'''
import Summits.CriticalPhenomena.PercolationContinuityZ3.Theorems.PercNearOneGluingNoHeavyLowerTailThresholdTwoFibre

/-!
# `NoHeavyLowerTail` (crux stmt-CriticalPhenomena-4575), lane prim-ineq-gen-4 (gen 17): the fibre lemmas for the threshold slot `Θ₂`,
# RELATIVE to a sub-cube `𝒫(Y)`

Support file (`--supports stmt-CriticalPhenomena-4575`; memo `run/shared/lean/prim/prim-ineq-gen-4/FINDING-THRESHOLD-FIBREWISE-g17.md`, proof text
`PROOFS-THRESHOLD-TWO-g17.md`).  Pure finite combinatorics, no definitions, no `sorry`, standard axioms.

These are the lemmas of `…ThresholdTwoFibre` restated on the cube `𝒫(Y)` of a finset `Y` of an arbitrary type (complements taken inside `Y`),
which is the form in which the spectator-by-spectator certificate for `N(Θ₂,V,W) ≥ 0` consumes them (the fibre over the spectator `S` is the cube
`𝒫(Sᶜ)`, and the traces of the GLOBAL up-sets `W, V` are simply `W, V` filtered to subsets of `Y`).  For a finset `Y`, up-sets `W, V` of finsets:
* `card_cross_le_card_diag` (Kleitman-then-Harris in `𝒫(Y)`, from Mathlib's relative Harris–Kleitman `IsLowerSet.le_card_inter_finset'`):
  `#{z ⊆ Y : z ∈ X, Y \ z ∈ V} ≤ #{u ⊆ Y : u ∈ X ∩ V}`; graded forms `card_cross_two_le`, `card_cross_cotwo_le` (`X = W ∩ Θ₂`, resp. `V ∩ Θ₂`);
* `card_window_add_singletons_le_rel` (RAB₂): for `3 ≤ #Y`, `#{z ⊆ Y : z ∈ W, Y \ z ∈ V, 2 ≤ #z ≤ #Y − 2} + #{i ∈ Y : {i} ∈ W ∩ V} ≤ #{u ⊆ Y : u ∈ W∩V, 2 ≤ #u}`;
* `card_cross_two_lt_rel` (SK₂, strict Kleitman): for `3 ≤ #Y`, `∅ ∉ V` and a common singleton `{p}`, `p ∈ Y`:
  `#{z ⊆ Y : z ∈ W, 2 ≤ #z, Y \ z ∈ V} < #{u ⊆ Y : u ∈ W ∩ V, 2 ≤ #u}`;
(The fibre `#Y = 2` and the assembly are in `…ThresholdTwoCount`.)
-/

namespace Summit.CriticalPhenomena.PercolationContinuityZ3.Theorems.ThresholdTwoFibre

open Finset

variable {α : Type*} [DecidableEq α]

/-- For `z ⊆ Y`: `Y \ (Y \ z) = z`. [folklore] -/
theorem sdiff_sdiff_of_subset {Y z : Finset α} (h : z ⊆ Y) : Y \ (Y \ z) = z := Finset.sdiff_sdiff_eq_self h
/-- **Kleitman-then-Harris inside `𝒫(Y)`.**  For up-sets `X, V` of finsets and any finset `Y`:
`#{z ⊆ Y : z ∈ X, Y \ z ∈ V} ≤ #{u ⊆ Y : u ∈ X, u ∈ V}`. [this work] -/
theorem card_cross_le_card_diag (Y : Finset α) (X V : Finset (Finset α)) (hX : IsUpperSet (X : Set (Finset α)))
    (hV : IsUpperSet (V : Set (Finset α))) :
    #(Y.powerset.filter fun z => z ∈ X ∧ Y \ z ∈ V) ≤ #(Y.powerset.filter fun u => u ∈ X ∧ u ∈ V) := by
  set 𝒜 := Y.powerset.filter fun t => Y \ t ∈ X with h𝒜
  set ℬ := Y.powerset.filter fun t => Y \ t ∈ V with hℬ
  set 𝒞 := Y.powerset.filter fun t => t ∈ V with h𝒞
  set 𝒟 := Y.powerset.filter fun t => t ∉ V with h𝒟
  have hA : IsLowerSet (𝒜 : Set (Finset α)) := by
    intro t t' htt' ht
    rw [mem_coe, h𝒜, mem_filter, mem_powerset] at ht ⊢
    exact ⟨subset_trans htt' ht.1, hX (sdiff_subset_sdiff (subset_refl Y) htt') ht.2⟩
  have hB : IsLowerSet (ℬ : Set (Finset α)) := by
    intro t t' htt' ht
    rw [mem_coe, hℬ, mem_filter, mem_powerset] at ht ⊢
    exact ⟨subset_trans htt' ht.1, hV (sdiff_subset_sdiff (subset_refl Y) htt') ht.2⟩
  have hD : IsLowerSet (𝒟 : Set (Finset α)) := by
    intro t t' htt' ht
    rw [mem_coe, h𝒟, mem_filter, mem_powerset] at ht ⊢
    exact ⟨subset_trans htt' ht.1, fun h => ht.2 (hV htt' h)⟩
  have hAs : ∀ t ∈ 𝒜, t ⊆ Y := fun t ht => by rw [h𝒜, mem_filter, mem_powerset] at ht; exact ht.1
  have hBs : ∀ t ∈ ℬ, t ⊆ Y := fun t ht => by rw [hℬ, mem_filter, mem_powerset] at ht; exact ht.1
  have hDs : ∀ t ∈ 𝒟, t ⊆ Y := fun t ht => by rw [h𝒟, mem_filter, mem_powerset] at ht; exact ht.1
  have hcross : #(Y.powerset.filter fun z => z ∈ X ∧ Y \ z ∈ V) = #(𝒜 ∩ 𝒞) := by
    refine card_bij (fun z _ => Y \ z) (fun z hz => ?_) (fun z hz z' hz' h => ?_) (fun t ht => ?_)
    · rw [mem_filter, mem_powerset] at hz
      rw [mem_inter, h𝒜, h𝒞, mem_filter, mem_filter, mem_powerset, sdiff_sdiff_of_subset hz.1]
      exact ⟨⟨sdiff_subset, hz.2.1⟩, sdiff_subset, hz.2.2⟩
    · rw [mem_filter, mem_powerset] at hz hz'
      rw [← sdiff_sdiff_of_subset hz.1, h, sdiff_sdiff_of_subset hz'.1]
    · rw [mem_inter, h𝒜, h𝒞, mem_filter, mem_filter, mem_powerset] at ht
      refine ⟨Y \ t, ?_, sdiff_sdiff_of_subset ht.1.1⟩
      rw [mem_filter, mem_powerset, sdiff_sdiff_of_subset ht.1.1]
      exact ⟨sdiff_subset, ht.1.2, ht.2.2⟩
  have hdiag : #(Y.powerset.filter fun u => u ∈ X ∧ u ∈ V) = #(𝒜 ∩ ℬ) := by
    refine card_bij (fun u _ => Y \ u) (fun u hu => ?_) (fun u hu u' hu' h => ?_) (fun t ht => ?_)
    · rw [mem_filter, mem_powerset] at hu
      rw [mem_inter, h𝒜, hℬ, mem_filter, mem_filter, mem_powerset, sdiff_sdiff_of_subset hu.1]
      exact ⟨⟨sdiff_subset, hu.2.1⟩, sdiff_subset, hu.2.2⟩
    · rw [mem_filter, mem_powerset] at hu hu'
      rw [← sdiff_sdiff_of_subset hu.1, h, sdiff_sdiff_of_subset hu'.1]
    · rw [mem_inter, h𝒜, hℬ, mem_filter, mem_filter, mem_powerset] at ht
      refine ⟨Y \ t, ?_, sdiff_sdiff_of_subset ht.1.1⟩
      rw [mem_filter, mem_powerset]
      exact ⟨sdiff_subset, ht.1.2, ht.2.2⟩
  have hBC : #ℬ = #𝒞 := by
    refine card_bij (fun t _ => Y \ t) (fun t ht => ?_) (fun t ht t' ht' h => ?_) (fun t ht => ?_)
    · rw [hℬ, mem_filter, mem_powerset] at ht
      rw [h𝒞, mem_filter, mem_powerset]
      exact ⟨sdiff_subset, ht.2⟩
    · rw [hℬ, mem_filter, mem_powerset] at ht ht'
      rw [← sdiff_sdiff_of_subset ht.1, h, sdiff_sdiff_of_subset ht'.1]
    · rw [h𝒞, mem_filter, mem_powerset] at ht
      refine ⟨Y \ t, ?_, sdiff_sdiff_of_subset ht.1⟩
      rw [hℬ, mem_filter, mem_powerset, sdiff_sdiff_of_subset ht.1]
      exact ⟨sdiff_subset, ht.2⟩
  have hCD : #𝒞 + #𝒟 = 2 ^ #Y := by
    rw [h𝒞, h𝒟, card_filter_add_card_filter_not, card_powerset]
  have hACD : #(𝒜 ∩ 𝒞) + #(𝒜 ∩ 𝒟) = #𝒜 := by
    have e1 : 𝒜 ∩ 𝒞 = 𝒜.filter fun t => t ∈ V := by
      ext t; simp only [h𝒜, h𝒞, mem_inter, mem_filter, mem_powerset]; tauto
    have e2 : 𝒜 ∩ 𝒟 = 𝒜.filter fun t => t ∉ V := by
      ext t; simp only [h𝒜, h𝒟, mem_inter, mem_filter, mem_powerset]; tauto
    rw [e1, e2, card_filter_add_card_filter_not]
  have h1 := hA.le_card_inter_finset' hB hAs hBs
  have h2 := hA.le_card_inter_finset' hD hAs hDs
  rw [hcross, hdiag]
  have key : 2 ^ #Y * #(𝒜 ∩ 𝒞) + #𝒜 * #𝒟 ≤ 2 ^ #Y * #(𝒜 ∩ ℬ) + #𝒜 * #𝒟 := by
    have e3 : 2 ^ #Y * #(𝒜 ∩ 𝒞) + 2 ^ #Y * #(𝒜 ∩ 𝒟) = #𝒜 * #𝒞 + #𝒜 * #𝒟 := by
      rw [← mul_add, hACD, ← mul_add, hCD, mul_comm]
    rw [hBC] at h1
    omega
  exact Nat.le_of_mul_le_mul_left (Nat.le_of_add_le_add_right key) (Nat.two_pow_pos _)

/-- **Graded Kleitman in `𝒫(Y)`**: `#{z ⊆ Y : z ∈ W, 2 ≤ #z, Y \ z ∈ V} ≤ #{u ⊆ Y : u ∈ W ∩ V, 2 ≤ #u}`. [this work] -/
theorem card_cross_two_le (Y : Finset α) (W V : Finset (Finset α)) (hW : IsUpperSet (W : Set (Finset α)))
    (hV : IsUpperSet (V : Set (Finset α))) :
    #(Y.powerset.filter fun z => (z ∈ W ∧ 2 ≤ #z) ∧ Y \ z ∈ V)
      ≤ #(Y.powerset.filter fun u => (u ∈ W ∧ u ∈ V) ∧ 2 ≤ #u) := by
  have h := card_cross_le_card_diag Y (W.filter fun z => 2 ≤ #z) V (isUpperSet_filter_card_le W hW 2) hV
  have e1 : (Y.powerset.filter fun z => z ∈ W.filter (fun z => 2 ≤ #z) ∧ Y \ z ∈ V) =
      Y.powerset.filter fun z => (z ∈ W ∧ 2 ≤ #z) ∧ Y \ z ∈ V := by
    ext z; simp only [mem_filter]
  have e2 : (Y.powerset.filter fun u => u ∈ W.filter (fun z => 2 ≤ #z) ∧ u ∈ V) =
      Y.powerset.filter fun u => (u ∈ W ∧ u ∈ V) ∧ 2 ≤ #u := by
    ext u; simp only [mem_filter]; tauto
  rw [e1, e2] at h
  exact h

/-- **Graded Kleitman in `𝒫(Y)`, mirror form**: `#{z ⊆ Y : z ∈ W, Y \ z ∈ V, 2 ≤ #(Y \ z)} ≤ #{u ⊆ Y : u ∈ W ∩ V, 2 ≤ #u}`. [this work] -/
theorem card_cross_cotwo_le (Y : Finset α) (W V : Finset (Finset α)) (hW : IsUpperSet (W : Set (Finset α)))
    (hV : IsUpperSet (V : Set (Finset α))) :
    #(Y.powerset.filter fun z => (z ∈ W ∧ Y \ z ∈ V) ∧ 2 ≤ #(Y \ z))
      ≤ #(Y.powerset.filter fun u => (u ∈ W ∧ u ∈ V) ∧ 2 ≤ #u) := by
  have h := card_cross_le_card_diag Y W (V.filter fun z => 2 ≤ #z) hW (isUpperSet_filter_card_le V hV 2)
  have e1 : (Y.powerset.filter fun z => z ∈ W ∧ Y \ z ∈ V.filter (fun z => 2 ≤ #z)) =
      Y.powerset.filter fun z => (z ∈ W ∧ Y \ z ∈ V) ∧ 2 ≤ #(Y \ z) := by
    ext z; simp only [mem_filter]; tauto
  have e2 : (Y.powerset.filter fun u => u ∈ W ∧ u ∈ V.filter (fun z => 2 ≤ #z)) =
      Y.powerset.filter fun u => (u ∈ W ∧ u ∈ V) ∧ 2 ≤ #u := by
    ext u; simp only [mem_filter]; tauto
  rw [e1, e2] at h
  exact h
'''
'''
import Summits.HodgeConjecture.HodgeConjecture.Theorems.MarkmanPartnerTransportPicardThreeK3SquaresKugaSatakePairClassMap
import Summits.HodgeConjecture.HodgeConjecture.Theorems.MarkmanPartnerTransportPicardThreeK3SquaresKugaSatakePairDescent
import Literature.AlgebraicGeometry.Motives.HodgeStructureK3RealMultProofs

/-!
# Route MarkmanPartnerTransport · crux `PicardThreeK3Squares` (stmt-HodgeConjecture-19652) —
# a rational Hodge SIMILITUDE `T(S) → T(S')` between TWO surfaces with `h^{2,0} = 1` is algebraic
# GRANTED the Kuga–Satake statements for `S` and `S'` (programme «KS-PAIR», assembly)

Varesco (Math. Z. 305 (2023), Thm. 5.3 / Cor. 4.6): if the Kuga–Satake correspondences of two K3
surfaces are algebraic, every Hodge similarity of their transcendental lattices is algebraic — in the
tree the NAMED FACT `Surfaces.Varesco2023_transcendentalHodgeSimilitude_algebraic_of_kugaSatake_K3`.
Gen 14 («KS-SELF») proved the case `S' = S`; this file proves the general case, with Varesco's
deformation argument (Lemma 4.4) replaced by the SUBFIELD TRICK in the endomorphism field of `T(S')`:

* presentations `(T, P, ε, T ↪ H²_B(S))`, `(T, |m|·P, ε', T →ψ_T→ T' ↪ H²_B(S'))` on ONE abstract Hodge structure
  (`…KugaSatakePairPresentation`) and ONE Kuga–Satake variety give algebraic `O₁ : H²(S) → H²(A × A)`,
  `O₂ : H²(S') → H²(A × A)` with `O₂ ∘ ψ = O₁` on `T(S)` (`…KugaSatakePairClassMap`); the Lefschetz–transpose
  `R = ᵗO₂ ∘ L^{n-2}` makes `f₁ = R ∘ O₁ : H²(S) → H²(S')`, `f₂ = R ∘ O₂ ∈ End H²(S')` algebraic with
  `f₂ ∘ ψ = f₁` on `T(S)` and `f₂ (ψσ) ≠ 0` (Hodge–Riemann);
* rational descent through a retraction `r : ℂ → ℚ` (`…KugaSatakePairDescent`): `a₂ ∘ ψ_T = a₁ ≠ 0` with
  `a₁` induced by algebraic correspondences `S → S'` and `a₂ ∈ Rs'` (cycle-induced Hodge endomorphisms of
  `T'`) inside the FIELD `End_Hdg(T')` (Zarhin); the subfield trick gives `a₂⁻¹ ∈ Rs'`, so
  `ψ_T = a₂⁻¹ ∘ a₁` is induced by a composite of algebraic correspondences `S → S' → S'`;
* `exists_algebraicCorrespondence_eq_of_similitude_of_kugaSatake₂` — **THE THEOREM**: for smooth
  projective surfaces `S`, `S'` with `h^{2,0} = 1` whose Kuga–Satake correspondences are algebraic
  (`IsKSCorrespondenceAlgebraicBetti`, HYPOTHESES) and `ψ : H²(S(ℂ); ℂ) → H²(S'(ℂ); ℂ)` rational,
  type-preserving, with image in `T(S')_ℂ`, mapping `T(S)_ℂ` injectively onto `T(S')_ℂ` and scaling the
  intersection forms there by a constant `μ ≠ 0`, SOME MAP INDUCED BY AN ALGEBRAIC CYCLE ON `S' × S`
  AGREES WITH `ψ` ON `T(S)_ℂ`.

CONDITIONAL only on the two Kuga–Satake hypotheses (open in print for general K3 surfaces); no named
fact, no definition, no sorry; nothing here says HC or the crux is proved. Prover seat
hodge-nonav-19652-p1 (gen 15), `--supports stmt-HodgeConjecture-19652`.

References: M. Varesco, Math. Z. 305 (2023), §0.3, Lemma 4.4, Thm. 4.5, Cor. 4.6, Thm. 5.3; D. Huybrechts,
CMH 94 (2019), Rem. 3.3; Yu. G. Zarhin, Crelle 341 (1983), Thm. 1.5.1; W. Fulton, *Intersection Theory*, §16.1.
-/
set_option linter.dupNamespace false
'''
'''
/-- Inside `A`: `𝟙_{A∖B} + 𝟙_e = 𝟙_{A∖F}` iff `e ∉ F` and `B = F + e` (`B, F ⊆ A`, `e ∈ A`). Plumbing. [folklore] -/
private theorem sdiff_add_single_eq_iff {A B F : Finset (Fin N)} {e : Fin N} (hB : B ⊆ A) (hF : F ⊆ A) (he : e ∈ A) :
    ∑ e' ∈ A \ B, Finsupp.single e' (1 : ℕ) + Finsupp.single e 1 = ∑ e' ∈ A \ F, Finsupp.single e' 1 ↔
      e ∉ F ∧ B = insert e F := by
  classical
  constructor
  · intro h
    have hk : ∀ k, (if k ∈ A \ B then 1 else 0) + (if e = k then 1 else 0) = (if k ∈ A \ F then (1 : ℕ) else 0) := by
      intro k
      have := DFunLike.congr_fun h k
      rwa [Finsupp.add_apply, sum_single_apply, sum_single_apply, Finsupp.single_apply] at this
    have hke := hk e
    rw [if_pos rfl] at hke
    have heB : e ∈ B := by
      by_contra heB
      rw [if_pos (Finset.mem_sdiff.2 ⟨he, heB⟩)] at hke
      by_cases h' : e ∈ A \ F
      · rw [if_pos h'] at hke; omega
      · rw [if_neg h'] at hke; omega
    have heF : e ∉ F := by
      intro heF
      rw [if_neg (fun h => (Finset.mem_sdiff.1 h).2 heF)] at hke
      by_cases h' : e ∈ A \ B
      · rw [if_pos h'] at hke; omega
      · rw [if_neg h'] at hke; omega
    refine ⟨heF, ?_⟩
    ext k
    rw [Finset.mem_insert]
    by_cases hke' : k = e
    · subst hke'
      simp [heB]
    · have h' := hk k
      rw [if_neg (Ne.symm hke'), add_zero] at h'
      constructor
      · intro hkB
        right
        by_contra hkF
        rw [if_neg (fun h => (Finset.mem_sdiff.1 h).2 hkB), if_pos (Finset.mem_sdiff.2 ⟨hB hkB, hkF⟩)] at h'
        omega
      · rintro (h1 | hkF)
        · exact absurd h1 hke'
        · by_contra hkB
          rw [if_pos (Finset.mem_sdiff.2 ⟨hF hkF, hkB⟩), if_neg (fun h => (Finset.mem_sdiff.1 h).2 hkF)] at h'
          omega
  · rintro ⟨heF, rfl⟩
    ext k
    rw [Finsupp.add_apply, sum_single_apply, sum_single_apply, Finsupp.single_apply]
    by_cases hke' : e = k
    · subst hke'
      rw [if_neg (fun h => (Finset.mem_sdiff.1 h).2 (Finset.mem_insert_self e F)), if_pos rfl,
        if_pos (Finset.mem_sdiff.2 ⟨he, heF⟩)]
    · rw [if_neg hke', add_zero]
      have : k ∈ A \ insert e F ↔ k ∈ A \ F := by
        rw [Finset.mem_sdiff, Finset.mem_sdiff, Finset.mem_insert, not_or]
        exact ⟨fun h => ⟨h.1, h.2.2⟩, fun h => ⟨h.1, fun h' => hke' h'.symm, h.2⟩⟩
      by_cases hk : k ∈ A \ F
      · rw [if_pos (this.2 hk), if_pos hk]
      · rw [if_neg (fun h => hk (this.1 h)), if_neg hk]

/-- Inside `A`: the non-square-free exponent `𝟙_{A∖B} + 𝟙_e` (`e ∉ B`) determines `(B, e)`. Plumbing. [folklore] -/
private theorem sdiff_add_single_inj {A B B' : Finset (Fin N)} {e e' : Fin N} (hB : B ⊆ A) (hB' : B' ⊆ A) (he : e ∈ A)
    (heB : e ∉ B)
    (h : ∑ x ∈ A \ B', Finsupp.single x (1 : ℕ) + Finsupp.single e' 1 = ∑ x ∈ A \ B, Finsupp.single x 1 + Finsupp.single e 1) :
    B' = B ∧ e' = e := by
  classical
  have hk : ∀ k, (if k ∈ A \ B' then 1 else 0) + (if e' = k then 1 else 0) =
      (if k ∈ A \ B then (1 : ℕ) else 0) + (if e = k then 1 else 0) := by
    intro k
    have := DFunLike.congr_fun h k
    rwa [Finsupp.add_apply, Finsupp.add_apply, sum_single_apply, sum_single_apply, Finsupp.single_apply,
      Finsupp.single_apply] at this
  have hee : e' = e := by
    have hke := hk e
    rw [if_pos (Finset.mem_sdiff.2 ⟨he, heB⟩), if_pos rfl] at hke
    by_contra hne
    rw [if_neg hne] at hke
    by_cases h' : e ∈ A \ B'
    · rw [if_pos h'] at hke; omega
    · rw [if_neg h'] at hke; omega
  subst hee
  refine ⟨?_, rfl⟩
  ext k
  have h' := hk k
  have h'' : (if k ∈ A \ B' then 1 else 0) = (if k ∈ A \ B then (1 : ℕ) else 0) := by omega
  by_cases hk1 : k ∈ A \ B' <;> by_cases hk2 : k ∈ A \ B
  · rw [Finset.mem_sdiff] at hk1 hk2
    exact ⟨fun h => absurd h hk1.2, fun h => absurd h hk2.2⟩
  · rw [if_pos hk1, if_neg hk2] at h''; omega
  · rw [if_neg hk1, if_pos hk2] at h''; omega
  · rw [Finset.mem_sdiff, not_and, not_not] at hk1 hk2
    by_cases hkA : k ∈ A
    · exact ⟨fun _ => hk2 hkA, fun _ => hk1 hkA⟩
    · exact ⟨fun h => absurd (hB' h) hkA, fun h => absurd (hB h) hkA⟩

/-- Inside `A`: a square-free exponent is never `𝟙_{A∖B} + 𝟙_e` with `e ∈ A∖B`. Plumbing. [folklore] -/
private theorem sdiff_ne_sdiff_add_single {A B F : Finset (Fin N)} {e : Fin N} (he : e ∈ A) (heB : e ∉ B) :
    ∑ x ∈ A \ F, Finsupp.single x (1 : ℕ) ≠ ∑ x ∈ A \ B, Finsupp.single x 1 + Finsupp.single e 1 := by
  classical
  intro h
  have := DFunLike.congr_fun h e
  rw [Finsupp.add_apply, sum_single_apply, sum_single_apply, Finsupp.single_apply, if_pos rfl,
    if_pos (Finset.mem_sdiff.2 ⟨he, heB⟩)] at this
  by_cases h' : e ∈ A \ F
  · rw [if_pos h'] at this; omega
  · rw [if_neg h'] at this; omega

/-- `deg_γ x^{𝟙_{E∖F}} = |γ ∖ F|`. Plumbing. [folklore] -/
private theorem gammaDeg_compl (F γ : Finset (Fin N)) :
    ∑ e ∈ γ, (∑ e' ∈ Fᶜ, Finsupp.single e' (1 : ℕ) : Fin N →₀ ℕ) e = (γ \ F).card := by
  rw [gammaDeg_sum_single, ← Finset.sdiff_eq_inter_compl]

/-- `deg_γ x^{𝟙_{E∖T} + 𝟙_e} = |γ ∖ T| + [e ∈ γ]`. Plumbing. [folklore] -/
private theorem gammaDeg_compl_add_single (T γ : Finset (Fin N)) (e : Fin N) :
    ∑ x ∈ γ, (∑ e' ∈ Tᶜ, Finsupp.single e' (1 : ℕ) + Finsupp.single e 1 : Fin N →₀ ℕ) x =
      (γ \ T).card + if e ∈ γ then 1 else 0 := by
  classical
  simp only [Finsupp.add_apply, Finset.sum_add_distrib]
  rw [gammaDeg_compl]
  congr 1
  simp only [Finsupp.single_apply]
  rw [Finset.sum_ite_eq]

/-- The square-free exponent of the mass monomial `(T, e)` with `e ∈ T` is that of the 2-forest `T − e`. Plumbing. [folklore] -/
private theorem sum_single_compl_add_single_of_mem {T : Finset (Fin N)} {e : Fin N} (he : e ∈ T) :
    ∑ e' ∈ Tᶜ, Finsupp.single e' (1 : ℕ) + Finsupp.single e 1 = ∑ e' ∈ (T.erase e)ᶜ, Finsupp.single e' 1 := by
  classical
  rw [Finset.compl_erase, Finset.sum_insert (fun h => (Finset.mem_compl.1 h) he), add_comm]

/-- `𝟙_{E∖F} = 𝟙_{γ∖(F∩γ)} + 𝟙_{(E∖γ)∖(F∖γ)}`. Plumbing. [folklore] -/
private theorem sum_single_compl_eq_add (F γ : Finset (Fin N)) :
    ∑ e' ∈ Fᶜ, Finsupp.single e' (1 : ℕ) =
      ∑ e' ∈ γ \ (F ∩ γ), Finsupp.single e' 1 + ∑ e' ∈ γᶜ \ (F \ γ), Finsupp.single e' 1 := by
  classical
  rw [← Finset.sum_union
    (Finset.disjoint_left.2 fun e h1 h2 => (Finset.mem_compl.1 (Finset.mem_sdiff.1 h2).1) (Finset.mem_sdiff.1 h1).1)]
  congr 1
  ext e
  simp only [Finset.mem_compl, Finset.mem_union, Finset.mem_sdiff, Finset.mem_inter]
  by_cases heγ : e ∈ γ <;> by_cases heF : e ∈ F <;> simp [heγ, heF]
'''
**WORK INSTRUCTION:**
Starting at the line that has "B then 1 else" in the records above, restate word for word every line until the one that has "have heB : e ∈ B := by", and include that one as well.

**ANSWER BOX:**
    have hk : ∀ k, (if k ∈ A \ B then 1 else 0) + (if e = k then 1 else 0) = (if k ∈ A \ F then (1 : ℕ) else 0) := by
      intro k
      have := DFunLike.congr_fun h k
      rwa [Finsupp.add_apply, sum_single_apply, sum_single_apply, Finsupp.single_apply] at this
    have hke := hk e
    rw [if_pos rfl] at hke
    have heB : e ∈ B := by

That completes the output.